Recapturing the Magic

Revisiting the Pleiotropic Effects of Statins in Percutaneous Coronary Revascularization^_*

Section of Interventional Cardiology, Department of Cardiovascular Medicine, Cleveland Clinic, Cleveland, Ohio

^_* Reprint requests and correspondence: Dr. Stephen G. Ellis, Cleveland Clinic Foundation, Department of Cardiovascular Medicine, Desk J2-3, 9500 Euclid Avenue, Cleveland, Ohio 44195-0001 (Email: elliss{at}ccf.org).

Key Words: coronary artery disease • atorvastatin • percutaneous coronary intervention • myocardial infarction

The 3-hydroxy-3-methylglutaryl-coenzyme A reductase inhibitors (statins) were shown to reduce infarct size in numerous animal models of both coronary and cerebral ischemia in the early to mid-1990s. In the context of PCI, these were followed by observational studies published in the earlier part of this decade suggesting both a reduction in periprocedural myocardial infarction (4) and a survival benefit (5,6). Di Sciascio et al. (7,8) followed with randomized trials confirming a reduction in periprocedural myocardial infarction for patients both with stable and unstable angina.

The premise for the acute benefit of statin therapy initiated shortly before PCI is based primarily on effects independent of lipid lowering. Statins alter numerous pathways involved in injury and inflammation including those affecting cytokine production and adhesion molecule expression (9,10). Lipid-lowering independent effects of statin therapy, or pleiotropic effects, have gained increasing attention given potential benefits of statins on endothelial function, heart failure, and Alzheimer's disease.
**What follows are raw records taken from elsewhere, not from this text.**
import Literature.Barriers.ABC.UniformABCDiscriminantSharp
import HarnessLib

/-!
# Masser's theorem `UniformABCDiscriminantSharp`: proof in every degree not coprime to `6`

Sibling proof file for `Literature/Barriers/ABC/UniformABCDiscriminantSharp.lean`
[cite: Masser2002, Theorem and §3] (D. W. Masser, *On abc and discriminants*, Proc. Amer. Math.
Soc. 130 (2002) 3141–3150, §3, (3.4)–(3.10); read in full).

## Main results

* `uniformABCDiscriminantSharp_of_not_coprime_six`: the statement of the named fact
  `UniformABCDiscriminantSharp` **for every degree `n ≥ 2` with `gcd(n,6) ≠ 1`** (all `λ ≥ 1`,
  `ν < 1/(λn+1)`, `C`), fully proved; it combines
* `uniformABCDiscriminantSharp_even` (every even `n`, base degree `2`) and
* `uniformABCDiscriminantSharp_three` (every `n` divisible by `3`, base degree `3`).

## Why only degrees with `gcd(n,6) ≠ 1` (what blocks the full discharge)

Masser's proof (§3) takes `ξ` a root of `X^n − n ũ^{(n−1)f} X + (n−1) u^{nf}` for a pigeonholed
pair of smooth numbers `u ≡ ũ (mod 2^d)` and needs `[ℚ(ξ):ℚ] = n`, i.e. irreducibility, which he
obtains (§2, Proposition) from Hilbert irreducibility proved **via Faltings' theorem** (genus `≥ 2`
coverings `C^{(f)}`), with an ineffective finite exceptional set. No elementary substitute is known
in general: the degenerate trinomial is never Eisenstein (the `p`-adic bookkeeping of its
discriminant `h (ũ^{N} − u^{N})` is incompatible with `v_p(constant) = 1`), and auxiliary-prime
variants need quantitative Dirichlet/PNT input that Mathlib lacks. In base degree `N ≤ 3` the
obstruction disappears (a cubic or quadratic is irreducible or has a rational root, and a rational
root yields a rational smooth triple, for which any degree-`n` field works). This file carries out
the cases `N = 2` (`X² − 2vX + u²`, `ω = (ξ−v)/M`) and `N = 3` (`X³ − 3v²X + 2u³`,
`ω = (ξ−v)(ξ+2v)/M`, `disc(1,ξ,ω) = 108(v⁶−u⁶)/M²`) and reaches every `n = Ne` by the base
change `K ↦ K(r^{1/e})`; the degrees `n` with `gcd(n, 6) = 1` remain out of reach of the
elementary method (they would need the Proposition of §2, i.e. Faltings).

## Contents (all proved; the `def`s are auxiliary polynomials/fields, no `Prop` facts)

* Height step (3.7): `mulHeight_eq_prod_infinitePlace_of_span_eq_top`,
  `abs_norm_le_mulHeight_of_span_eq_top`, `pow_le_mulHeight_trinomialTriple`.
* Support step (3.8): `prod_absNorm_pow_ramificationIdx` (`∏_{𝔓∣p} N𝔓^{e(𝔓)} = p^{[K:ℚ]}`),
  `masserSupport_le_rad_pow`, `masserSupport_trinomial_le`.
* Discriminant step (replacing Hensel's bound in (3.9) by an explicit integral element):
  `exists_discr_eq_sq_mul_discr`, `abs_discr_le_abs_discr_of_isIntegral`, `discr_dvd_of_isIntegral`;
  the quadratic field `MasserQuadField u v = ℚ[X]/(X² − 2vX + u²)` with `ω = (ξ − v)/M ∈ 𝓞_K`
  for `M² ∣ v² − u²` and `|D_K| ≤ 4 (v² − u²)/M²` (`abs_discr_masserQuadField_le`).
* Base change: `BaseChangeField K e r = K[X]/(X^e − r)` for a prime `r ∤ D_K` (Eisenstein at an
  unramified prime, `irreducible_rootPoly`), relative different and
  `|D_L| ≤ e^{[L:ℚ]} r^{[K:ℚ](e−1)} |D_K|^e` (`natAbs_discr_baseChangeField_le`).
* Algebraic core: `exists_masserTriple`, `exists_field_even_core`.
* Pigeonhole on the box of smooth numbers (3.4)–(3.5): `exists_coprime_smooth_pair`;
  `exists_odd_prime_not_dvd`; bookkeeping `log_modulus_ge`; Chebyshev input
  (`eventually_theta_ge_half`, `theta_le_log_two_add`) — only Chebyshev-strength bounds are
  needed because `ν < 1/(λn+1)` leaves slack, whereas Masser's Lemma at the exact exponent
  `η = 1/(λn+1)` uses second-order prime-counting asymptotics.
* Assembly: `even_assembly`, `exists_good_params`, `uniformABCDiscriminantSharp_even`.
* Base degree `3`: `MasserCubicField`, `norm_cubRoot_sub` (`N(ξ − t) = −F(t)`), `cubOmega`,
  `cubBasis`, `discr_cubBasis`, `abs_discr_masserCubicField_le` (`|D_K| ≤ 108(v⁶−u⁶)/M²`),
  `exists_field_three_core`, `three_assembly`, `exists_good_params3`,
  `uniformABCDiscriminantSharp_three`, `uniformABCDiscriminantSharp_of_not_coprime_six`.
-/

noncomputable section

namespace Literature.Barriers.ABC

open NumberField IsDedekindDomain Height

section HeightStep

variable {K : Type*} [Field K] [NumberField K]

/-- **Masser's height step** [cite: Masser2002, §3 (3.7)]: if algebraic integers `x i` generate
the unit ideal of `𝓞 K`, the finite part of the multiplicative height of the tuple is `1`, so the
height is the archimedean product `∏_w (max_i w(x_i))^{mult w}`. -/
theorem mulHeight_eq_prod_infinitePlace_of_span_eq_top {ι : Type*} [Fintype ι]
    {x : ι → 𝓞 K} (hx : Ideal.span (Set.range x) = ⊤) :
    mulHeight (fun i => (x i : K)) =
      ∏ w : InfinitePlace K, (⨆ i, w (x i)) ^ w.mult := by
  classical
  have hx0 : x ≠ 0 := by
    intro h
    have hbot : Ideal.span (Set.range x) = ⊥ :=
      Ideal.span_eq_bot.mpr (fun y ⟨i, hi⟩ => by rw [← hi, h]; rfl)
    exact bot_ne_top (hbot.symm.trans hx)
  have hx0' : (fun i => (x i : K)) ≠ 0 := by
    intro h
    apply hx0
    funext i
    have := congrFun h i
    simpa using this
  have h1 := NumberField.absNorm_mul_finprod_finitePlace_eq_one (K := K) hx0
  rw [hx, Ideal.absNorm_top, Nat.cast_one, one_mul] at h1
  rw [NumberField.mulHeight_eq hx0', h1, mul_one]

/-- **Masser's height step, lower bound** [cite: Masser2002, §3 (3.7)]: under the same
hypothesis, `H_K(x) ≥ |N_{K/ℚ}(x_j)|` for every index `j` (keep only the `j`-th entry at each
archimedean place and use `∏_w w(y)^{mult w} = |N(y)|`). -/
theorem abs_norm_le_mulHeight_of_span_eq_top {ι : Type*} [Fintype ι]
    {x : ι → 𝓞 K} (hx : Ideal.span (Set.range x) = ⊤) (j : ι) :
    |(Algebra.norm ℚ (x j : K) : ℝ)| ≤ mulHeight (fun i => (x i : K)) := by
  classical
  rw [mulHeight_eq_prod_infinitePlace_of_span_eq_top hx]
  have hprod := InfinitePlace.prod_eq_abs_norm (x j : K)
  have : |(Algebra.norm ℚ (x j : K) : ℝ)| = ∏ w : InfinitePlace K, w (x j) ^ w.mult := by
    rw [hprod]; push_cast; rfl
  rw [this]
  apply Finset.prod_le_prod
  · intro w _; positivity
  · intro w _
    apply pow_le_pow_left₀ (apply_nonneg _ _)
    exact le_ciSup_of_le (Set.finite_range _).bddAbove j le_rfl

end HeightStep

/-! ### The support step (3.8): `∏_{𝔓 ∣ p} N𝔓^{e(𝔓)} = p^n` and `S_K ≤ rad(Q)^n` -/

section SupportStep

variable {K : Type*} [Field K] [NumberField K]

omit [NumberField K] in
/-- A nonzero prime of `𝓞 K` dividing `(p)` for a rational prime `p` lies over `pℤ`. [folklore] -/
theorem under_int_eq_span_of_dvd {p : ℕ} (hp : p.Prime) (v : HeightOneSpectrum (𝓞 K))
    (hv : v.asIdeal ∣ Ideal.span {(p : 𝓞 K)}) :
    v.asIdeal.under ℤ = Ideal.span {(p : ℤ)} := by
  have hpZ : Prime (p : ℤ) := Nat.prime_iff_prime_int.mp hp
  have hmax : (Ideal.span {(p : ℤ)}).IsMaximal :=
    ((Ideal.span_singleton_prime hpZ.ne_zero).mpr hpZ).isMaximal
      (by simpa using hpZ.ne_zero)
  have hprime : (v.asIdeal.under ℤ).IsPrime := Ideal.IsPrime.under ℤ v.asIdeal
  refine (hmax.eq_of_le hprime.ne_top ?_).symm
  rw [Ideal.span_singleton_le_iff_mem, Ideal.mem_comap]
  have hle : Ideal.span {(p : 𝓞 K)} ≤ v.asIdeal := Ideal.le_of_dvd hv
  have : ((p : ℤ) : 𝓞 K) ∈ Ideal.span {(p : 𝓞 K)} := by simp
  simpa using hle this

/-- For a rational prime `p`, the multiplicity of a prime `𝔓 ∣ (p)` of `𝓞 K` in `(p)` is its
ramification index over `ℤ`. [folklore] -/
theorem count_span_natCast_eq_ramificationIdx {p : ℕ} (hp : p.Prime)
    (v : HeightOneSpectrum (𝓞 K)) (hv : v.asIdeal ∣ Ideal.span {(p : 𝓞 K)}) :
    (Associates.mk v.asIdeal).count (Associates.mk (Ideal.span {(p : 𝓞 K)})).factors =
      v.asIdeal.ramificationIdx ℤ := by
  classical
  have hI : Ideal.span {(p : 𝓞 K)} ≠ ⊥ := by
    simpa [Ideal.span_singleton_eq_bot] using hp.ne_zero
  rw [Ideal.count_associates_factors_eq hI v.isPrime v.ne_bot]
  have hunder := under_int_eq_span_of_dvd hp v hv
  haveI : v.asIdeal.LiesOver (Ideal.span {(p : ℤ)}) := ⟨hunder.symm⟩
  have hmap : (Ideal.span {(p : ℤ)}).map (algebraMap ℤ (𝓞 K)) = Ideal.span {(p : 𝓞 K)} := by
    rw [Ideal.map_span, Set.image_singleton, map_natCast]
  have hp0 : (Ideal.span {(p : ℤ)}).map (algebraMap ℤ (𝓞 K)) ≠ ⊥ := by rwa [hmap]
  rw [Ideal.IsDedekindDomain.ramificationIdx_eq_normalizedFactors_count (Ideal.span {(p : ℤ)})
    v.asIdeal hp0, hmap]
Although the pleiotropic effects of statins are often defined as any lipid-lowering independent effects of statins, we will address these effects specifically as those leading to a reduction in isoprenoid (farnesyl pyrophosphate and geranyl-geranyl pyrophosphate) formation by inhibiting the metabolism of mevalonic acid into cholesterol. The binding of isoprenoids to G proteins such as Rho and Ras leads to activation of nuclear transcription factors involved in pro-inflammatory actions and in the down-regulation of endothelial nitric oxide synthetase. The importance of this pathway is confirmed by the abrogation of infarct size reduction by N-nitro-L-arginine methylester (11). Statins attenuate reperfusion injury via their effect on the phosphatidyl inositol 3-kinase (PI3K) and the serine/threonine kinase (Akt) pathway (12,13). The Akt pathway is inhibited by the actions of the G protein Rho-A. Protection from reperfusion-induced cell death is blocked by the PI3K inhibitor wortmannin (14).
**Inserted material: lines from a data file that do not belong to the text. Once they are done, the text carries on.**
open Finset
open scoped BigOperators
open Literature.MathematicalPhysics.QuantumFieldTheory.Balaban1983to89
open Literature.MathematicalPhysics.QuantumFieldTheory.Balaban1983to89.Beta
open B12Sec2to5 (l1 l1_nonneg)
open B4Sect5Proof (latticeConst latticeConst_nonneg)
open B6QGQLower276 (X e blk B mem_B)
open B6QGQDecay237 (card_B)
open ExpKernelCalculus (Site MKer Decays bubble summable_exp_shift summable_exp_shift')
open DyadicShell (Pt toReal toReal_apply)
open WindowIdentification (fullSum)
open DressedMomentNormalisation (resSite)
open AffineAveraging (unitVec)
open VectorTailsLoc (fam kfam)
open Beta.PoissonInterior (nrm nrm_pos one_le_nrm nrm_neg supNorm_le_nrm)
open Summit.QuantumFields.BalabanUV.Beta.TameKernelCalculus (Spr Loc)
open Summit.QuantumFields.BalabanUV.Beta.D1BFx.PackedKernelSplit (biBubble bubble_eq_biBubble)
open Summit.QuantumFields.BalabanUV.Beta.D1BFx.FineHessianSectors (biBubbleTable biBubbleTable_apply)
open Summit.QuantumFields.BalabanUV.Beta.D1BFx.RProjector (Pgt kerP deltaPP deltaP deltaPP_pos deltaP_pos)
open Summit.QuantumFields.BalabanUV.Beta.D1BFx.ProjectorSupNorm (cPPs cPs cPPs_nonneg cPs_nonneg)
open Summit.QuantumFields.BalabanUV.Beta.D1BFx.GluonLeg (Ga Ga_apply Ga_symm)
open Summit.QuantumFields.BalabanUV.Beta.D1BFx.GluonLegTails (spr_Ga_of_prop12)
open Summit.QuantumFields.BalabanUV.Beta.D1BFx.FrozenLegTails (nOf MOf hn1)
open Summit.QuantumFields.BalabanUV.Beta.D1BFx.GhostLeg (cast_pred_add_one)
open Summit.QuantumFields.BalabanUV.Beta.D1BFx.GhostStencil (qJet)
open Summit.QuantumFields.BalabanUV.Beta.D1BFx.SectorRecut (SbT exists_biLoc_SbT)
open Summit.QuantumFields.BalabanUV.Beta.D1BFx.GluonNeedleSplit (ndlPiece)
open Summit.QuantumFields.BalabanUV.Beta.D1BFx.GluonNeedleGlue (cellSum cellSum_def)
open Summit.QuantumFields.BalabanUV.Beta.D1BFx.RankOneBubble (outer applyK applyKT pairing applyK_apply applyKT_apply bubble_outer_sub_left LocV)
open Summit.QuantumFields.BalabanUV.Beta.D1BFx.RankOneBubbleJets (grad grad_apply locV_grad_of_locV)
open Summit.QuantumFields.BalabanUV.Beta.D1BFx.NeedlePotentialLetters (ndlRow abs_ndlRow_diff_le)
open Summit.QuantumFields.BalabanUV.Beta.D1BFx.RColumnBlockMass (dR cRd dR_pos cRd_nonneg)
open Summit.QuantumFields.BalabanUV.Beta.D1BFx.NeedleNdlShape (ndlPiece_eq_outer locV_ndlRow locV_combinedColumn)
open Summit.QuantumFields.BalabanUV.Beta.D1BFx.NeedleColumnLetters (applyKT_eq_applyK_of_symm abs_gradC_le exists_applyK_gradC_le)
open Summit.QuantumFields.BalabanUV.Beta.D1BFx.NeedleNdlProjLetters (exists_applyK_grad_row_le)
open Summit.QuantumFields.BalabanUV.Beta.D1BFx.GluonLocalNdlLetters (exists_applyK_grad_row_diff_le exists_applyK_gradC_diff_le)
open Summit.QuantumFields.BalabanUV.Beta.D1BFx.NeedleProjNdlRow (abs_weight_le_of_mem_B sum_resSite_needle_weight_le)
open Summit.QuantumFields.BalabanUV.Beta.D1BFx.GluonLocalProjWord (profile_window)
open Summit.QuantumFields.BalabanUV.Beta.D1BFx.LatticeHLSProfiles (supNorm_dyadic)
open Summit.QuantumFields.BalabanUV.Beta.D1BFx.LatticeHLSPairing (abs_fullSum_le_of_abs_sum_le)
open Summit.QuantumFields.BalabanUV.Beta.D1BFx.LocalVertexForm (exists_SbT_outer_bound_left)

variable (n : ℕ) [NeZero n] (a : ℝ)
However advantageous the pleiotropic effects of statin therapy may be, it has been suggested that over the long term, there is an attenuation of these benefits, particularly those associated with the PI3K/Akt pathway (15). It is believed that the antiapoptotic effects of the PI3K/Akt cascade can be oncogenic (16) and are inhibited by the effects of phosphatase and tensin homolog deleted on chromosome 10 (PTEN). Mensah et al. (17) previously demonstrated in an animal model that cardioprotection against ischemia/reperfusion injury with atorvastatin was lost over a period of time and was likely mediated by increasing PTEN activity. Furthermore, they suggested that this benefit could be "recaptured" by the dosing of high levels of atorvastatin acutely. The accompanying editorial (18) called upon future clinical studies to determine whether this idea of acute statin treatment on top of chronic therapy would be clinically meaningful.
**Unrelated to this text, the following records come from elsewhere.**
import Summits.QuantumFields.YangMills.Theorems.BalabanUVNodesK0V23Defs
import Summits.QuantumFields.YangMills.Theorems.BalabanUVNodesN07Prop8StepCoPGridGAtLam
import HarnessLib

/-!
# K0⁷ V23 — STUB 1ᴮ HOLDS: `K0V23Defs.Prop8StepCoPGridGBAt F` for every `F : T4Family` (the V23 stub-1 text — [15] Prop. 8's grid-guarded top step over print's [II] (2.3) datum
# `lamDatum F` and print's (7) data `dataSmall7LamTopOf F 2` — is the S1c chain's end-to-end theorem `exists_prop8RegSepTopStepGB_lam F 1 le_rfl`, ✓p767364)

Cell `pub-ymgap`, seat `pub-ymgap-dag-n07-e` g34 (FAN-OUT §N07 row s3; LANE OWNER of the K0 road chart side).  `--kind proof --supports stmt-QuantumFields-20541 --as helper` (K0⁷); count-neutral
until the V23 skeleton is REGISTERED (№281 procedure; plan g96's `K0Skeleton13SepCoPHV23.stub_prop8StepCoPGridGB13 : ∀ F, K0V23Defs.Prop8StepCoPGridGBAt F` is the target this theorem
has the type of).  [15] = [Balaban1985Variational]; [6] = [Balaban1985RegularSpaces]; [II] = [Balaban1984PropagatorsII]; [III] = [Balaban1988Convergent].

WHAT IS PROVED (sorry-free; no definition; axioms standard).  ★★★★ `prop8StepCoPGridGBAt_holds (F) : K0V23Defs.Prop8StepCoPGridGBAt F` — by `exists_prop8RegSepTopStepGB_lam F 1 le_rfl`
(`…N07Prop8StepCoPGridGAtLam`, ✓p767364: grid side `Mc := 1`; the text's body is that theorem's statement verbatim, plan g96 INTENT-V23DEFS ad2c77ad71c282ec §1), and the `∀ F` form
`prop8StepCoPGridGBAt_holds_all : ∀ F, K0V23Defs.Prop8StepCoPGridGBAt F` (the door `k0Body_of_stub1B_of_2P_of_3B`'s `h1` binder shape).
ROAD (by name; all landed): dag-n05-e's record crown `recordCrownSUPrecomp_holds_of_le F 2` (N ≤ 25) → ✓140 thm 1 `sym152PhiEG_uniform_of_recordCrown` ((P1-G), the junction) → 125′ §1
(K0 witness, collar letter, grid guard) → 124′ (MODULE 118 numerics) → 123′ ((c′) 99″ᴮ from the print-datum near-row readers C2; (d′)-Lam 117′ᴮ) → 122′ (77c⁵′ᴮ knit WITHOUT the seam +
S1c-1 door + 89⁵′ + `K0HalvingStepOfCoreB` core-to-top link at `Ex0 := lamPlaqs0Of F`) → F0c's token `Prop8RegSepTopStepGB … (lamDatum F) (dataSmall7LamTopOf F 2)`.
HONEST SCOPE (binding).  A one-line instantiation; its content is the S1c chain's (desk memo `S1C-CHAIN-MAP.md`).  It has the TYPE of the V23 stub-1 target but CLOSES NOTHING until the
plan seat registers V23 and the item is released `--by` this name (a ledger act, not this file's); the (b)-datum V22-Z stub 1 `K0V22ZDefs.Prop8StepCoPGridGAt` stays OPEN (its road needs the
uninhabited HSEAM, `not_hseam` ✓p765776) and is retired by V23, not refuted.  Nothing of [15]∕[6]∕[II]∕[III] asserted anew; K0⁷ NOT closed by this file (stub 3ᴬ′ᴮ and the seam `hseam` remain
on K0⁷'s body); N07 NOT discharged (chair∕referee); counts unmoved (typed 28∕28 · discharged 8∕28); one finite 𝕋⁴ programme at fixed ε — the route closes the conditional finite-𝕋⁴ rung
`BalabanLadder.UV` ONLY; the YM mass gap (Clay) is NOT proved by any of this; nothing continuum ∕ ℝ⁴ ∕ OS.  No `def`, no `instance`, no `notation`, no `sorry`.

References: [15] Prop. 8 p. 304, (7) p. 278, (144) p. 300, (147)–(163) pp. 301–304; [6] Thm. 4 p. 88, Prop. 6 (1.130)–(1.138) p. 99, Prop. 8 p. 100; [II] (2.3) p. 224; [III] (2.1) p. 254,
(2.5) p. 255, (2.10) p. 256.
-/

set_option autoImplicit false

noncomputable section

namespace Summit.QuantumFields.YangMills.BalabanUVNodes.K0Stub1BHolds

open Literature.MathematicalPhysics.QuantumFieldTheory.Balaban1983to89
open T4Continuum (T4Family)
open Summit.QuantumFields.YangMills.Theorems.K0V23Defs (Prop8StepCoPGridGBAt)
open Summit.QuantumFields.YangMills.BalabanUVNodes.N07Prop8StepCoPGridGAtLam (exists_prop8RegSepTopStepGB_lam)

/-- ★★★★ **THE V23 STUB-1 TEXT HOLDS**: `K0V23Defs.Prop8StepCoPGridGBAt F` — [15] Proposition 8's grid-guarded top step over print's [II] (2.3) datum and print's (7) data, for `N = 2` —
by the S1c chain's end-to-end theorem at grid side `Mc := 1`. [cite: Balaban1985Variational, Prop. 8 p.304, (7) p.278, (147)–(163) pp.301–304; Balaban1985RegularSpaces, Thm. 4 p.88, Prop. 6 (1.130)–(1.138) p.99, Prop. 8 p.100; Balaban1984PropagatorsII, (2.3) p.224; Balaban1988Convergent, (2.5) p.255, (2.10) p.256] -/
theorem prop8StepCoPGridGBAt_holds (F : T4Family) : Prop8StepCoPGridGBAt F :=
  exists_prop8RegSepTopStepGB_lam F 1 le_rfl

/-- The `∀ F` form — the `h1` binder of `K0V23Defs.k0Body_of_stub1B_of_2P_of_3B` and the type of the V23 skeleton's `stub_prop8StepCoPGridGB13`. [cite: Balaban1985Variational, Prop. 8 p.304; Balaban1988Convergent, (2.5) p.255] -/
theorem prop8StepCoPGridGBAt_holds_all : ∀ F : T4Family, Prop8StepCoPGridGBAt F :=
  fun F => prop8StepCoPGridGBAt_holds F

end Summit.QuantumFields.YangMills.BalabanUVNodes.K0Stub1BHolds

end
The investigators of the ARMYDA-RECAPTURE (Atorvastatin for Reduction of Myocardial Damage During Angioplasty) trial have previously addressed the issue of periprocedural benefits of statin use in both patients with chronic stable angina and with non–ST-segment elevation acute coronary syndrome. In this 383-patient study by Di Sciascio et al. (19) appearing in this issue of the Journal, the authors test the hypothesis of whether acute reloading of atorvastatin in those chronically on statin therapy would improve cardioprotection in the setting of PCI. An acute load of 80 mg of atorvastatin 12 h before angiography and 40 mg in the 2 h before the procedure versus placebo resulted in a reduction in major adverse cardiac events at 30 days (3.7% vs. 9.4%, p = 0.037) that was primarily driven by a reduction in periprocedural myocardial infarction. Although no mortality benefit was observed in this study, it was possibly due to the combination of a small study population and short follow-up period. Many of the studies demonstrating a benefit in cardiovascular mortality with statins in PCI included many more patients and noted benefit at 6 months to 1 year.

Interestingly, the ARMYDA-RECAPTURE investigators make note of the fact that the mean absolute increase in C-reactive protein in the atorvastatin reload arm was not statistically different from placebo, although it tended to be lower (p = 0.12). This would tend to support an underlying pleiotropic mechanism as high-dose statins have been shown to put forth differential effects upon G protein Rho associated pathways versus those involving C-reactive protein and low-density lipoprotein cholesterol (20).

Based upon the body of evidence, supported by the ARMYDA-RECAPTURE study results, it would seem virtually indisputable that pre-treatment with statins benefits patients undergoing PCI. Likely, reloading is also beneficial, although the modest size of the present study precludes firm conclusions. Clinicians perhaps can be excused for being slow to embrace this concept because of the assumption that all patients with coronary disease should already be on statins and because of lingering doubts regarding the significance of low levels of enzyme rise associated with PCI (21,22).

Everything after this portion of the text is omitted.